= EXERCISE AIM =
For every line in the entries that contains "hypothesis", show the whole line.

(Dataset entries)
#####

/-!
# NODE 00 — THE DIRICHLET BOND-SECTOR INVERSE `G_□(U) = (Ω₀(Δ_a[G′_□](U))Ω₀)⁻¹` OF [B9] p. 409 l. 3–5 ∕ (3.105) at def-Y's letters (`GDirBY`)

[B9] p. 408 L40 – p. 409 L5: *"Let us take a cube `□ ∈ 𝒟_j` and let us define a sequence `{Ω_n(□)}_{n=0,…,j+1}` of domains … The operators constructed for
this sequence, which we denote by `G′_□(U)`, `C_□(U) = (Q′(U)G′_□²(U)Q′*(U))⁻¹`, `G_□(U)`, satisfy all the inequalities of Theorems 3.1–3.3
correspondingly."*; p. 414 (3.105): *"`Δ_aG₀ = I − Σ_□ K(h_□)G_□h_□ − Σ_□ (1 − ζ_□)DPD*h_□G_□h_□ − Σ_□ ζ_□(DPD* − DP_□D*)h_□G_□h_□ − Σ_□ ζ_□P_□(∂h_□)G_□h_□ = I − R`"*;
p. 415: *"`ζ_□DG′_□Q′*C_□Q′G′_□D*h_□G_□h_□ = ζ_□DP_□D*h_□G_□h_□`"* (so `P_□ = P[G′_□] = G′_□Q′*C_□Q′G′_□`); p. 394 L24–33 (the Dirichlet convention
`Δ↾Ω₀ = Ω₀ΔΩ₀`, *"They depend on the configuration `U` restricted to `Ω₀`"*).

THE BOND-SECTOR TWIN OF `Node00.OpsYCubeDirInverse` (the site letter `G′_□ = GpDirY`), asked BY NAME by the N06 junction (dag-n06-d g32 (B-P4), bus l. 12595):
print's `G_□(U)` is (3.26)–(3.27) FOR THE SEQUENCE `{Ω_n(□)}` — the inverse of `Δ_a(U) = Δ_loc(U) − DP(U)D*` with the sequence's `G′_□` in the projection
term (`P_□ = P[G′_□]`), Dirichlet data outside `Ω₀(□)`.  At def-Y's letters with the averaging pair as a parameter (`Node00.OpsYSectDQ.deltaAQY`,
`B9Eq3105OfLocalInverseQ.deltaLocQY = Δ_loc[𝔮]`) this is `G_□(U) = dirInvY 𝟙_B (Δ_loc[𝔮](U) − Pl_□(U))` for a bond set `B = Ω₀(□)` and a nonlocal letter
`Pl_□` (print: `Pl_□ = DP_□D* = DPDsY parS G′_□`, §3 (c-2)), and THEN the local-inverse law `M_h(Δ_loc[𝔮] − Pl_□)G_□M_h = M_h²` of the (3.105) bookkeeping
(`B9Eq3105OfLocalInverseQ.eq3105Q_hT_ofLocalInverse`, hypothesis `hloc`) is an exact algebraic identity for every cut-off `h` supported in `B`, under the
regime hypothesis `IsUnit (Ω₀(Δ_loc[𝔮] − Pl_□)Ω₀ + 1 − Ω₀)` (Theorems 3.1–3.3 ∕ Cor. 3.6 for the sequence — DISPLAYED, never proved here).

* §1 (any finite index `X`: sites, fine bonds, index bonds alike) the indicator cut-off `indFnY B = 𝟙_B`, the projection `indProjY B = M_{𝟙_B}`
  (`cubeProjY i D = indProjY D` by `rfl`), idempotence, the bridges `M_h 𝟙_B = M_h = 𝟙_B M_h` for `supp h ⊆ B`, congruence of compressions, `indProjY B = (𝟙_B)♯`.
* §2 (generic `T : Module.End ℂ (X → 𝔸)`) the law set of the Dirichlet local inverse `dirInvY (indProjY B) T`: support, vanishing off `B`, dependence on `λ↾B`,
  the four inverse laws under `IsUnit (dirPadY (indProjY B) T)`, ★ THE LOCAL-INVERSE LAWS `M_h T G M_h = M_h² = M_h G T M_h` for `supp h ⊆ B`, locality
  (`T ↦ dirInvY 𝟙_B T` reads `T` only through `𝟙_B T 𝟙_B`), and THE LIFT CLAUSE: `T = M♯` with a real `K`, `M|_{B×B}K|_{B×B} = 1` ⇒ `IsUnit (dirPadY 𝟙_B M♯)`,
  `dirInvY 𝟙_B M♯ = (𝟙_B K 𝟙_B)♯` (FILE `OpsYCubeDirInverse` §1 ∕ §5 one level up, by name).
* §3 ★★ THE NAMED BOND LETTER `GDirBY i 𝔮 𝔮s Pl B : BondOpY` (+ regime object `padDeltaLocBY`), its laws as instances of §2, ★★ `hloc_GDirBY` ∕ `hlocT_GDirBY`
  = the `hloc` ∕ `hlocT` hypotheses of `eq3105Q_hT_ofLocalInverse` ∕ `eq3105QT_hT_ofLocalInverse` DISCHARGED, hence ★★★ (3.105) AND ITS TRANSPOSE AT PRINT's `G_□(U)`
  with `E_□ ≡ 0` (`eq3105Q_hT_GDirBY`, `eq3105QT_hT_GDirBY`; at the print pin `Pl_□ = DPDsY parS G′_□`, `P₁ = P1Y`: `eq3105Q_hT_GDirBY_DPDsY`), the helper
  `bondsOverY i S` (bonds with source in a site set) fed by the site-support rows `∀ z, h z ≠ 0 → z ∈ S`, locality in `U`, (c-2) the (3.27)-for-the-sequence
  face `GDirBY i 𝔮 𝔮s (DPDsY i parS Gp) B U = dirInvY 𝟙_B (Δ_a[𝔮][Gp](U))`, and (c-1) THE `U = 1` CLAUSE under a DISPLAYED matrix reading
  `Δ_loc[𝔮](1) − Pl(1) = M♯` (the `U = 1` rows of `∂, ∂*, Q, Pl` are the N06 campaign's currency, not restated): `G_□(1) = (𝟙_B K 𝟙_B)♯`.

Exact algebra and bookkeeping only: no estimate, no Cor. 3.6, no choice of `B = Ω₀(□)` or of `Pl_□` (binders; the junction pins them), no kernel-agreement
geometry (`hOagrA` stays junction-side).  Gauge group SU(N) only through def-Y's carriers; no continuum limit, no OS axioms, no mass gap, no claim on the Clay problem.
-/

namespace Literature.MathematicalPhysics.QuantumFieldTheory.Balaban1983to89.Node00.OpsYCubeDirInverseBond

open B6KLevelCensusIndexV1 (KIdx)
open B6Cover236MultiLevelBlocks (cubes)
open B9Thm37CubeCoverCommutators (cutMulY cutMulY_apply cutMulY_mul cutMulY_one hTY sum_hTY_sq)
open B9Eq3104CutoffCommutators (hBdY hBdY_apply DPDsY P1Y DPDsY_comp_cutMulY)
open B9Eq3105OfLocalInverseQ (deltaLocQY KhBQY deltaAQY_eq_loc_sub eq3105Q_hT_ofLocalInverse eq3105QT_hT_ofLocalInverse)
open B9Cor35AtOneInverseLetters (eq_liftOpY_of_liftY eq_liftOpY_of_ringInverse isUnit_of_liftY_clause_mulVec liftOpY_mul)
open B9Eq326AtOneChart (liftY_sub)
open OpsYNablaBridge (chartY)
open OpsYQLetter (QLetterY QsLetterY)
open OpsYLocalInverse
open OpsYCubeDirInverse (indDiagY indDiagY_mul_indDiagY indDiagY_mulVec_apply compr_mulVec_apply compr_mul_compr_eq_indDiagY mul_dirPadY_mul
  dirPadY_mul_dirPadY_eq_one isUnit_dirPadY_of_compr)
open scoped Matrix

#####

= TASK ANSWER =
(`B9Eq3105OfLocalInverseQ.eq3105Q_hT_ofLocalInverse`, hypothesis `hloc`) is an exact algebraic identity for every cut-off `h` supported in `B`, under the
regime hypothesis `IsUnit (Ω₀(Δ_loc[𝔮] − Pl_□)Ω₀ + 1 − Ω₀)` (Theorems 3.1–3.3 ∕ Cor. 3.6 for the sequence — DISPLAYED, never proved here).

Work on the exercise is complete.